import Mathlib
import HarnessLib
import Literature.Probability.LatticeModels.IsingLimitLaw
import Literature.Probability.LatticeModels.IsingLimitLawTilt
import Literature.Probability.LatticeModels.IsingLimitLawLaplace
import Literature.Analysis.Complex.PolyaBesselKernel
import Summits.RiemannHypothesis.RiemannHypothesis.Theorems.LeeYangLeeyangPolyaKernelIsingLimitDefs

/-!
# The continuum solution: stub `stub_solution` of the line `telegraph-bessel-chain`
(crux stmt-RiemannHypothesis-0453, `…Theses.LeeYang.LeeyangPolyaKernelIsingLimit`, line Sketch)

Notation: `v = ae^t`, `G_n(v, w) = polyaG n v w = ∫ cosh(s)^n e^{−v cosh s} e^{iws} ds`,
`h = G₀(v,0) > 0`, `h₁ = G₁(v,0)` (real), `N = G₀(v,y) h₁ − G₁(v,y) h`; the objects of
`…LeeYangLeeyangPolyaKernelIsingLimitDefs` are `S = solS a y = 2G₀(v,y)/h`,
`D = solD a y = (2iv/y) N/h²`, `r = flipRate a = v h₁/h`. For `a > 0`, real `y` we prove:
(1) `S′ = −iyD` (chain rule, `∂G_n/∂v = −G_{n+1}`); (2) `D′ = −iyS + 2rD` through the identity
`(vN)′ = −y² G₀(v,y) h` (the `G₁G₁` terms cancel; Bessel's equation `polyaG_ode` at `w = y`,
`w = 0` eliminates `G₂`); (3) `|S| ≤ 2` (`‖G₀(v,y)‖ ≤ h`); (4) `|D(t)| ≤ |y|/(ae^t)`:
`g = (2i/y) vN = D h²` has `g′ = −2iy G₀(v,y) h` and
`|g′(s)| ≤ 2|y| h(v_s)² ≤ 2|y|h(v_t)²e^{2(v_t−v_s)}` (`h²` is the integrating factor `e^{−2∫r}`;
`h(v′) ≤ e^{v−v′} h(v)`), so a mean-value bound on `[t, T]` gives
`|g(t)| ≤ |g(T)| + |y| h(v_t)²/v_t`, and `g(T) → 0` (`‖G_n‖ ≤ e^{a−v} M_n`); (5) `S(t) → 2`:
`‖S − 2‖ = 2‖G₀(v,y) − h‖/h ≤ |y|(1 + q(a)/a) e^{−t/2}` (`t ≥ 0`) from
`|e^{iys} − 1| ≤ |ys| ≤ |y|(1 + e^t sinh² s)/(2e^{t/2})`, `∫ sinh² s e^{−v cosh s} ds = h₁/v`
(Bessel at `w = 0`) and `q(v) ≤ q(a)`, `q = besselRatio`. At `y = 0`, `S ≡ 2`, `D ≡ 0`; `hq1`
is not needed. References: M. Kac, Rocky Mountain J. Math. 4 (1974) 497–509 (telegraph process,
`2 × 2` backward system); G. Pólya, Acta Math. 48 (1926) 305–317 (the kernel). Folklore calculus.
-/

noncomputable section

namespace Summit.RiemannHypothesis.RiemannHypothesis.Theorems.LeeYangTelegraph

open MeasureTheory Filter Topology Complex
open Literature.Probability.LatticeModels Literature.Analysis.Complex.Polya1926

/-- `G_n(x, 0) = M_n(x, 0)` (`= ∫ k_{n,x}`, a non-negative real) as a complex number. [folklore] -/
private lemma polyaG_zero_eq_polyaM (n : ℕ) (x : ℝ) : polyaG n x 0 = ((polyaM n x 0 : ℝ) : ℂ) := by
  rw [polyaM, polyaG_eq, ← integral_complex_ofReal]
  exact integral_congr_ae (Eventually.of_forall fun s => by simp)

/-- `M_n(x, 0) = Re G_n(x, 0)`. [folklore] -/
private lemma polyaM_zero_right (n : ℕ) (x : ℝ) : polyaM n x 0 = (polyaG n x 0).re := by
  rw [polyaG_zero_eq_polyaM, Complex.ofReal_re]

/-- `‖G_n(x, 0)‖ = Re G_n(x, 0)` (it is a non-negative real). [folklore] -/
private lemma norm_polyaG_zero_right (n : ℕ) (x : ℝ) : ‖polyaG n x 0‖ = (polyaG n x 0).re := by
  rw [polyaG_zero_eq_polyaM, Complex.ofReal_re, Complex.norm_real, Real.norm_eq_abs,
    abs_of_nonneg (polyaM_nonneg n x 0)]

/-- `‖G_n(x, y)‖ ≤ G_n(x, 0)` for real `y` (`|e^{iys}| = 1`). [folklore] -/
private lemma norm_polyaG_ofReal_le {x : ℝ} (hx : 0 < x) (n : ℕ) (y : ℝ) :
    ‖polyaG n x y‖ ≤ (polyaG n x 0).re := by
  rw [← polyaM_zero_right, polyaM, polyaG_eq, norm_zero]
  refine norm_integral_le_of_norm_le (integrable_polyaKernel_mul_exp hx n 0)
    (Eventually.of_forall fun s => ?_)
  rw [norm_mul, norm_polyaKernel, show I * (y : ℂ) * (s : ℂ) = I * ((y * s : ℝ) : ℂ) by
    push_cast; ring, Complex.norm_exp_I_mul_ofReal, zero_mul, Real.exp_zero]

/-- `d/dt G_n(ae^t, w) = −ae^t · G_{n+1}(ae^t, w)`. [folklore] -/
private lemma hasDerivAt_polyaG_exp {a : ℝ} (ha : 0 < a) (n : ℕ) (w : ℂ) (t : ℝ) :
    HasDerivAt (fun s : ℝ => polyaG n (a * Real.exp s) w)
      (-(((a * Real.exp t : ℝ) : ℂ) * polyaG (n + 1) (a * Real.exp t) w)) t := by
  have hu : HasDerivAt (fun s : ℝ => a * Real.exp s) (a * Real.exp t) t :=
    (Real.hasDerivAt_exp t).const_mul a
  refine ((hasDerivAt_polyaG (mul_pos ha (Real.exp_pos t)) n w).scomp t hu).congr_deriv ?_
  rw [Complex.real_smul]; ring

--------------------

### Prompt
Transcribe, please, every line from the first line of the listing above through the line with "the objects of". Keep both ends and nothing else.

### Exercise solution
import Mathlib
import HarnessLib
import Literature.Probability.LatticeModels.IsingLimitLaw
import Literature.Probability.LatticeModels.IsingLimitLawTilt
import Literature.Probability.LatticeModels.IsingLimitLawLaplace
import Literature.Analysis.Complex.PolyaBesselKernel
import Summits.RiemannHypothesis.RiemannHypothesis.Theorems.LeeYangLeeyangPolyaKernelIsingLimitDefs

/-!
# The continuum solution: stub `stub_solution` of the line `telegraph-bessel-chain`
(crux stmt-RiemannHypothesis-0453, `…Theses.LeeYang.LeeyangPolyaKernelIsingLimit`, line Sketch)

Notation: `v = ae^t`, `G_n(v, w) = polyaG n v w = ∫ cosh(s)^n e^{−v cosh s} e^{iws} ds`,
`h = G₀(v,0) > 0`, `h₁ = G₁(v,0)` (real), `N = G₀(v,y) h₁ − G₁(v,y) h`; the objects of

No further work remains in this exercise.